Content is marketing, we all know that. But marketing is also content. So are HR manuals, social media policies, annual reports, analyst reports, research studies, customer evaluations, product reviews, employee testimonials, customer testimonials, videos from conferences, CEO blogs, tweets, updates and check-ins.
Every piece of communication that companies create is potentially an asset that can be shared. Every piece of communication can help dimensionalize a company, further define its brands and tighten bonds with customers. But very few have that kind of macro perspective on and exposure to all the content they produce. At larger companies, which are often siloed and matrixed, few people even think about the kinds of content that can be shared with customers.
When we first wrote our social media policy a few years back, I tweeted it. It was retweeted and helped position us as a thought leader around social media and modern HR policies. A number of other agencies did the same thing, including Razorfish, whose policy was even more widely shared. I knew that our policy could address a number of check boxes. But it’s not easy for most companies to take similar actions, which is why I think it’s time for companies to create a new position.
They need a head of Content Strategy, Creation and Distribution. This staffer should be at least vp level and report to the CMO. It makes sense that this person live in marketing, but he or she is going to have to build relationships and bridges to every part of the organization and teach companies to think about all published materials as content. Very importantly, they must evangelize the importance of content in driving business results and help the entire company think about whether or not a piece of content is worth sharing.
I bet many senior executives think this person already exists in the organizations, but I’m pretty sure they’re wrong. I think a number of people—creative directors at fashion companies, CMOs at just about every company and vps of advertising at companies lucky enough to have money to invest in media—think they manage content. And to some extent they do. But their telescope into content opportunities is very narrow. I’m also convinced that these executives are thinking about advertising content or content created specifically for promotional purposes. There’s a much bigger opportunity for companies when they start to think of any asset as a content opportunity, and very few people at even fewer organizations are tasked to think about content in the broadest sense.

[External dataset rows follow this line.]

/-- **The `AC⁰[⊕]` rung from ×p-rigidity.** Under the same λ-free rigidity hypothesis, the Liouville
language `L_λ = {bin(N) : λ(N) = −1}` is not in `AC0Mod 2` — composition of `inapprox_range_of_rigidity`
with the landed weak glue `liouvilleNotAC0Xor_of_inapprox_range` (Razborov–Smolensky at the top `t+1`
lengths, p135858). So the rung R1 of the route rests on: Rigidity (open, λ-free) + `stub_ends` (proved) +
Razborov–Smolensky (proved). [cite: Razborov1987] [cite: Smolensky1987] -/
theorem liouvilleNotAC0Xor_of_rigidity
    (hR : ∃ C : ℕ, ∃ η ρ : ℝ, 0 < η ∧ 0 < ρ ∧ ∀ A : ℕ, ∀ᶠ n : ℕ in atTop,
      ∀ P : MvPolynomial (Fin n) (ZMod 2), P.totalDegree ≤ Nat.log 2 n ^ A →
        (∀ p : ℕ, p.Prime → p ≤ C →
          ((((Ico 1 (2 ^ n / p)).filter fun m =>
              (if MvPolynomial.eval (fun i : Fin n => if Nat.testBit (p * m) i then (1 : ZMod 2) else 0) P = 1
                then (-1 : ℝ) else 1) =
              (if MvPolynomial.eval (fun i : Fin n => if Nat.testBit m i then (1 : ZMod 2) else 0) P = 1
                then (-1 : ℝ) else 1)).card : ℕ) : ℝ) ≤ η * 2 ^ n) →
        ∃ k m : ℕ, (k + m) ^ 3 ≤ n ∧ ∃ g : ℕ → ℕ → ℝ, (∀ a b, |g a b| ≤ 1) ∧
          ρ * 2 ^ n ≤ |∑ N ∈ range (2 ^ n),
            (if MvPolynomial.eval (fun i : Fin n => if Nat.testBit N i then (1 : ZMod 2) else 0) P = 1
              then (-1 : ℝ) else 1) * g (N % 2 ^ k) (N / 2 ^ (n - m))|) :
    Computability.encodingNatBool.toLanguage {N : ℕ | ArithmeticFunction.liouville N = -1} ∉
      Literature.Computability.Complexity.AC0Mod 2 :=
  liouvilleNotAC0Xor_of_inapprox_range (inapprox_range_of_rigidity hR)

end Summit.QuantumAdvantage.DigitPolyUniformity.SketchLAR

end
import Mathlib.Analysis.Calculus.Implicit
import Mathlib.Geometry.Manifold.MFDeriv.SpecificFunctions
import Literature.Analysis.Calculus.SardManifold
import Literature.NumberTheory.Transcendental.ComplexFormsPullback
import HarnessLib

/-!
# Holomorphic maps onto a neighbourhood in a regular level set are immersive somewhere

Layer `Literature/Geometry/Kaehler` (complex manifolds charted on a complex normed space `E`,
holomorphic = `MDifferentiable` for `𝓘(ℂ, E)`, as in `HolomorphicChartForms`). Motivation: the
non-vanishing of Griffiths' residue form on a smooth hypersurface
(`Literature.AlgebraicGeometry.HodgeTheory.Voisin2003_hypersurface_residueForm`; the pulled-back
residue `ψ^* Res_Y(PΩ/F)` is non-zero wherever the differential of the affine coordinates of `ψ`
is injective). The tree's proof of that step (`HodgeTheory/HypersurfaceResidueFormNonzero`,
`injective_liftDeriv`) uses the INJECTIVITY of `ψ` and the Clements–Osgood theorem; this file
records the measure-theoretic alternative, which needs no injectivity and is GENERIC complex
analysis — no projective space, no polynomials:

* `exists_injective_mfderiv_of_nonempty_interior` (**equidimensional Sard, holomorphic form**):
  a holomorphic map `f : U → F` (`U ⊆ M` open, `M` a second-countable complex manifold with
  `dim_ℂ M = dim_ℂ F`) whose image has non-empty interior has an injective complex differential
  somewhere (the real statement `Literature.Analysis.Calculus.exists_surjective_mfderiv_of_nonempty_interior`,
  Milnor (1965) §2–§3, read through `mfderiv_real_eq_restrictScalars`);
* `exists_clm_isOpen_image_levelSet` (**local structure of a regular level set**, from Mathlib's
  implicit function theorem `HasStrictFDerivAt.implicitToOpenPartialHomeomorphOfComplemented`,
  any complete field `𝕜`): at a point `v₀` where `φ : V → 𝕜` has a non-zero strict derivative
  `φ'`, there are a continuous linear retraction `π : V → ker φ'` and an open `O ∋ v₀` such that
  `π` maps every relatively open piece `{φ = φ v₀} ∩ O'`, `O' ⊆ O` open, onto an OPEN subset of
  `ker φ'` (the level set is a graph over `ker φ'` near `v₀`); `finrank_ker_add_one`:
  `dim ker φ' + 1 = dim V`;
* `exists_injective_mfderiv_of_levelSet_subset_image` (**the immersivity lemma**): if a
  holomorphic `g : U → F`, `dim_ℂ F = dim_ℂ M + 1`, has image containing a neighbourhood
  `{φ = φ(g x₀)} ∩ W` of `g x₀` in a level set of `φ : F → ℂ` regular at `g x₀`, then `dg_x` is
  injective at some `x ∈ U` — apply the first result to `π ∘ g : U → ker φ'`, whose image contains
  the open set `π({φ = φ(g x₀)} ∩ O ∩ W)`. No injectivity or properness of `g` is needed.

For the hypersurface `Y = {F = 0} ⊂ ℙ^{m+1}(ℂ)` one takes `g` = the affine coordinates of `ψ` on
`ψ⁻¹(U_i)`, `φ` = the dehomogenised equation `f_i` (regular on `Y ∩ U_i` by the Jacobian
criterion and Euler's identity) and `W = univ`.

## References

* J. Milnor, *Topology from the Differentiable Viewpoint* (1965), §2 p. 10, §3 pp. 16–17 (Sard's
  theorem for maps of manifolds; Brown's corollary). [MilnorTDV1965]
* C. Voisin, *Hodge Theory and Complex Algebraic Geometry II* (2003), §6.1 (context: residues of
  hypersurfaces). [VoisinHodgeII2003]
-/

noncomputable section

open Set Function Filter Module
open scoped Manifold Topology

namespace Literature.Geometry.Kaehler

/-! ### Equidimensional Sard for holomorphic maps -/

section RealOfComplex

variable {E : Type*} [NormedAddCommGroup E] [NormedSpace ℂ E]
  {M : Type*} [TopologicalSpace M] [ChartedSpace E M]
  {F : Type*} [NormedAddCommGroup F] [NormedSpace ℂ F]

/-- A holomorphic map is real-differentiable on the same open set (pointwise
`MDifferentiableAt.real_of_complex`). [cite: VoisinHodgeI2002, §2.2.1] -/
theorem mdifferentiableOn_real_of_complex {f : M → F} {U : Set M} (hU : IsOpen U)
    (hf : MDifferentiableOn 𝓘(ℂ, E) 𝓘(ℂ, F) f U) :
    MDifferentiableOn 𝓘(ℝ, E) 𝓘(ℝ, F) f U := fun x hx ↦
  ((hf x hx).mdifferentiableAt (hU.mem_nhds hx)).real_of_complex.mdifferentiableWithinAt

end RealOfComplex

section ComplexSard

variable {E : Type*} [NormedAddCommGroup E] [NormedSpace ℂ E] [FiniteDimensional ℂ E]
  {M : Type*} [TopologicalSpace M] [ChartedSpace E M]
  [IsManifold 𝓘(ℝ, E) 1 M]
  {F : Type*} [NormedAddCommGroup F] [NormedSpace ℂ F] [FiniteDimensional ℂ F]

/-- **Equidimensional Sard for holomorphic maps (regular points exist).** Let `M` be a
second-countable manifold charted on the complex space `E` (only the real `C¹` structure
`IsManifold 𝓘(ℝ, E) 1 M` is used), `F` a complex normed space with
`finrank ℂ E = finrank ℂ F`, and `f` holomorphic on the open set `U ⊆ M`. If `f(U)` has non-empty
interior, then the complex differential `df_x : E → F` is injective (equivalently bijective) at
some point `x ∈ U`. (The real differential is the complex one with scalars restricted,
`Literature.NumberTheory.Transcendental.mfderiv_real_eq_restrictScalars`, so this is the real
statement `Literature.Analysis.Calculus.exists_surjective_mfderiv_of_nonempty_interior`.)
[cite: MilnorTDV1965, §2 p. 10 and §3 Corollary (Brown) p. 17] -/
theorem exists_injective_mfderiv_of_nonempty_interior [SecondCountableTopology M]
    (hEF : finrank ℂ E = finrank ℂ F) {f : M → F} {U : Set M} (hU : IsOpen U)
    (hf : MDifferentiableOn 𝓘(ℂ, E) 𝓘(ℂ, F) f U) (hint : (interior (f '' U)).Nonempty) :
    ∃ x ∈ U, Injective (mfderiv 𝓘(ℂ, E) 𝓘(ℂ, F) f x) := by
  have hEF' : finrank ℝ E = finrank ℝ F := by
    rw [finrank_real_of_complex, finrank_real_of_complex, hEF]
  obtain ⟨x, hxU, hx⟩ :=
    Literature.Analysis.Calculus.exists_surjective_mfderiv_of_nonempty_interior (I := 𝓘(ℝ, E))
      hEF' hU (mdifferentiableOn_real_of_complex hU hf) hint
  refine ⟨x, hxU, ?_⟩
  have hfx : MDifferentiableAt 𝓘(ℂ, E) 𝓘(ℂ, F) f x := (hf x hxU).mdifferentiableAt (hU.mem_nhds hxU)
  rw [Literature.NumberTheory.Transcendental.mfderiv_real_eq_restrictScalars hfx] at hx
  have hx' : Surjective (show E →L[ℂ] F from mfderiv 𝓘(ℂ, E) 𝓘(ℂ, F) f x) := hx
  exact (LinearMap.injective_iff_surjective_of_finrank_eq_finrank
    (f := (show E →L[ℂ] F from mfderiv 𝓘(ℂ, E) 𝓘(ℂ, F) f x).toLinearMap) hEF).mpr hx'

end ComplexSard

/-! ### Regular level sets are locally graphs: the implicit function theorem -/

section LevelSet

variable {𝕜 : Type*} [NontriviallyNormedField 𝕜]
  {V : Type*} [NormedAddCommGroup V] [NormedSpace 𝕜 V]

/-- A non-zero continuous linear functional is onto. [folklore] -/
theorem range_eq_top_of_ne_zero {φ' : V →L[𝕜] 𝕜} (hφ' : φ' ≠ 0) : φ'.range = ⊤ := by
  obtain ⟨v, hv⟩ : ∃ v, φ' v ≠ 0 := by
    by_contra h
    push Not at h
    exact hφ' (ContinuousLinearMap.ext h)
  refine LinearMap.range_eq_top.mpr fun t ↦ ⟨(t / φ' v) • v, ?_⟩
  change φ' ((t / φ' v) • v) = t
  rw [map_smul, smul_eq_mul, div_mul_cancel₀ t hv]

/-- Rank–nullity for a non-zero functional: `dim ker φ' + 1 = dim V`. [folklore] -/
theorem finrank_ker_add_one [FiniteDimensional 𝕜 V] {φ' : V →L[𝕜] 𝕜} (hφ' : φ' ≠ 0) :
    finrank 𝕜 φ'.ker + 1 = finrank 𝕜 V := by
  have h := LinearMap.finrank_range_add_finrank_ker (φ' : V →ₗ[𝕜] 𝕜)
  have hr : finrank 𝕜 (LinearMap.range (φ' : V →ₗ[𝕜] 𝕜)) = 1 := by
    rw [show LinearMap.range (φ' : V →ₗ[𝕜] 𝕜) = ⊤ from range_eq_top_of_ne_zero hφ', finrank_top,
      Module.finrank_self]
  rw [hr, add_comm] at h
  exact h

/-- **Local structure of a regular level set** (implicit function theorem). Let `φ : V → 𝕜` have
the non-zero strict derivative `φ'` at `v₀` (`𝕜` a complete field, `V` a Banach space). Then
there are a continuous linear retraction `π : V → ker φ'` (identity on `ker φ'`) and an open
neighbourhood `O` of `v₀` such that for every open `O' ⊆ O` the set `π({φ = φ v₀} ∩ O')` is open
in `ker φ'`: the homeomorphism `Θ(v) = (φ v, π(v - v₀))` of Mathlib's
`HasStrictFDerivAt.implicitToOpenPartialHomeomorphOfComplemented` straightens the level set on
`O = source Θ` to the vertical slice `{φ v₀} × ker φ'`. [folklore] -/
theorem exists_clm_isOpen_image_levelSet [CompleteSpace 𝕜] [CompleteSpace V]
    {φ : V → 𝕜} {φ' : V →L[𝕜] 𝕜} {v₀ : V} (hφ : HasStrictFDerivAt φ φ' v₀) (hφ' : φ' ≠ 0) :
    ∃ (π : V →L[𝕜] φ'.ker) (O : Set V), IsOpen O ∧ v₀ ∈ O ∧ (∀ k : φ'.ker, π k = k) ∧
      ∀ O' ⊆ O, IsOpen O' → IsOpen (π '' ({v | φ v = φ v₀} ∩ O')) := by
  have hrange : φ'.range = ⊤ := range_eq_top_of_ne_zero hφ'
  have hker : φ'.ker.ClosedComplemented :=
    φ'.ker_closedComplemented_of_finiteDimensional_range
  set Θ := hφ.implicitToOpenPartialHomeomorphOfComplemented φ φ' hrange hker with hΘ
  set π : V →L[𝕜] φ'.ker := Classical.choose hker with hπ
  refine ⟨π, Θ.source, Θ.open_source,
    hφ.mem_implicitToOpenPartialHomeomorphOfComplemented_source hrange hker,
    fun k ↦ Classical.choose_spec hker k, fun O' hO' hO'open ↦ ?_⟩
  have hT : IsOpen (Θ '' O') := Θ.isOpen_image_of_subset_source hO'open hO'
  have hΘapply : ∀ v, Θ v = (φ v, π (v - v₀)) := fun v ↦
    hφ.implicitToOpenPartialHomeomorphOfComplemented_apply hrange hker v
  have key : π '' ({v | φ v = φ v₀} ∩ O') =
      (fun k : φ'.ker ↦ k + π v₀) '' {k | (φ v₀, k) ∈ Θ '' O'} := by
    ext k
    constructor
    · rintro ⟨v, ⟨hv, hvO⟩, rfl⟩
      refine ⟨π v - π v₀, ⟨v, hvO, ?_⟩, sub_add_cancel _ _⟩
      rw [hΘapply, map_sub]
      exact Prod.ext hv rfl
    · rintro ⟨k, ⟨v, hvO, hv⟩, rfl⟩
      rw [hΘapply, Prod.mk.injEq, map_sub] at hv
      refine ⟨v, ⟨hv.1, hvO⟩, ?_⟩
      rw [← hv.2]
      exact (sub_add_cancel _ _).symm
  rw [key]
  exact (Homeomorph.addRight (π v₀)).isOpenMap _
    (hT.preimage (continuous_const.prodMk continuous_id))

end LevelSet

/-! ### The immersivity lemma -/

section Immersive

variable {E : Type*} [NormedAddCommGroup E] [NormedSpace ℂ E] [FiniteDimensional ℂ E]
  {M : Type*} [TopologicalSpace M] [ChartedSpace E M]
  [IsManifold 𝓘(ℝ, E) 1 M]
  {F : Type*} [NormedAddCommGroup F] [NormedSpace ℂ F] [FiniteDimensional ℂ F]

/-- **A holomorphic map covering a neighbourhood in a regular hypersurface is immersive
somewhere.** Let `M` be a second-countable complex manifold charted on `E`, `F` a complex normed
space with `finrank ℂ E + 1 = finrank ℂ F`, `g` holomorphic on the open `U ⊆ M`, `x₀ : M`, and
`φ : F → ℂ` strictly differentiable at `g x₀` with non-zero derivative `φ'`. If the image `g(U)`
contains the piece `{φ = φ (g x₀)} ∩ W` of the level set through `g x₀`, for some open `W ∋ g x₀`
(so in particular `g x₀ ∈ g(U)`; `x₀ ∈ U` itself is not needed), then `dg_x` is injective at some
`x ∈ U`. Proof: with `π, O` from
`exists_clm_isOpen_image_levelSet`, the holomorphic map `π ∘ g : U → ker φ'` (equal dimensions)
has image containing the non-empty open set `π({φ = φ(g x₀)} ∩ (O ∩ W))`, so by the holomorphic
Sard lemma `exists_injective_mfderiv_of_nonempty_interior` some `d(π ∘ g)_x = π ∘ dg_x` is
injective. (For Griffiths' residue on `Y = {F = 0}`: `g` = affine coordinates of the model map,
`φ` = the dehomogenised equation, `W = univ`.) [cite: MilnorTDV1965, §3 Corollary (Brown) p. 17] -/
theorem exists_injective_mfderiv_of_levelSet_subset_image [SecondCountableTopology M]
    (hEF : finrank ℂ E + 1 = finrank ℂ F) {g : M → F} {U : Set M} (hU : IsOpen U)
    (hg : MDifferentiableOn 𝓘(ℂ, E) 𝓘(ℂ, F) g U) {x₀ : M}
    {φ : F → ℂ} {φ' : F →L[ℂ] ℂ} (hφ : HasStrictFDerivAt φ φ' (g x₀)) (hφ' : φ' ≠ 0)
    {W : Set F} (hW : IsOpen W) (hgW : g x₀ ∈ W)
    (hsub : {v | φ v = φ (g x₀)} ∩ W ⊆ g '' U) :
    ∃ x ∈ U, Injective (mfderiv 𝓘(ℂ, E) 𝓘(ℂ, F) g x) := by
  haveI : CompleteSpace F := FiniteDimensional.complete ℂ F
  obtain ⟨π, O, hO, hx₀O, -, hopen⟩ := exists_clm_isOpen_image_levelSet hφ hφ'
  -- the open piece of `ker φ'` covered by `π ∘ g`
  set A : Set φ'.ker := π '' ({v | φ v = φ (g x₀)} ∩ (O ∩ W)) with hA
  have hAopen : IsOpen A := hopen (O ∩ W) inter_subset_left (hO.inter hW)
  have hAne : A.Nonempty := ⟨π (g x₀), g x₀, ⟨rfl, hx₀O, hgW⟩, rfl⟩
  have hAsub : A ⊆ (π ∘ g) '' U := by
    rintro _ ⟨v, ⟨hv, -, hvW⟩, rfl⟩
    obtain ⟨x, hxU, rfl⟩ := hsub ⟨hv, hvW⟩
    exact ⟨x, hxU, rfl⟩
  have hint : (interior ((π ∘ g) '' U)).Nonempty :=
    hAne.mono (interior_maximal hAsub hAopen)
  -- equidimensional Sard for the holomorphic map `π ∘ g`
  have hdim : finrank ℂ E = finrank ℂ φ'.ker := by
    have := finrank_ker_add_one hφ'
    omega
  have hπg : MDifferentiableOn 𝓘(ℂ, E) 𝓘(ℂ, φ'.ker) (π ∘ g) U :=
    π.mdifferentiable.comp_mdifferentiableOn hg
  obtain ⟨x, hxU, hx⟩ := exists_injective_mfderiv_of_nonempty_interior hdim hU hπg hint
  refine ⟨x, hxU, ?_⟩
  have hgx : MDifferentiableAt 𝓘(ℂ, E) 𝓘(ℂ, F) g x := (hg x hxU).mdifferentiableAt (hU.mem_nhds hxU)
  rw [mfderiv_comp x π.mdifferentiableAt hgx, ContinuousLinearMap.mfderiv_eq] at hx
  exact Injective.of_comp hx

end Immersive

end Literature.Geometry.Kaehler

end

At first, I imagine these people will be very inward facing. They’d spend their first month or so going through archives and cataloging all the manuals and policies that the company creates. Their mission is to determine how these assets shape and define promises and connections to consumers.
For example, the head of content at Hermès could surface the RFP used by the head of purchasing in the 1800s to buy leather and described the painstaking process of evaluating each and every hide. Such a unique artifact would make great content. I can also imagine the head of content at P&G looking through the company’s patents and finding the original formula for Tide and then somehow turning it into a science experiment/contest in high school classes across America. That would certainly enhance Tide’s reputation as innovative and customer focused.
After spending some time facing inward, these heads of content will help the CMO develop a calendar and gap analysis. They’ll figure out when content needs to be released to sync up with larger marketing strategies, and when it still needs to be produced. They’ll work with a variety of partners—from publishers to agencies to customers and employees—to create programs and activations. In order for them to be truly effective, they’ll need to have access to every part of the company.
To ultimately be successful, these staffers must be curious—part journalist, part marketer and part anthropologist—with deep institutional and intuitive knowledge of the company’s mission. They need to be creative, and they have to be awesome team players.
And it goes without saying they need to understand modern communication networks and devices. I think it’s a pretty cool gig and one with a great deal of upside for the companies that get it.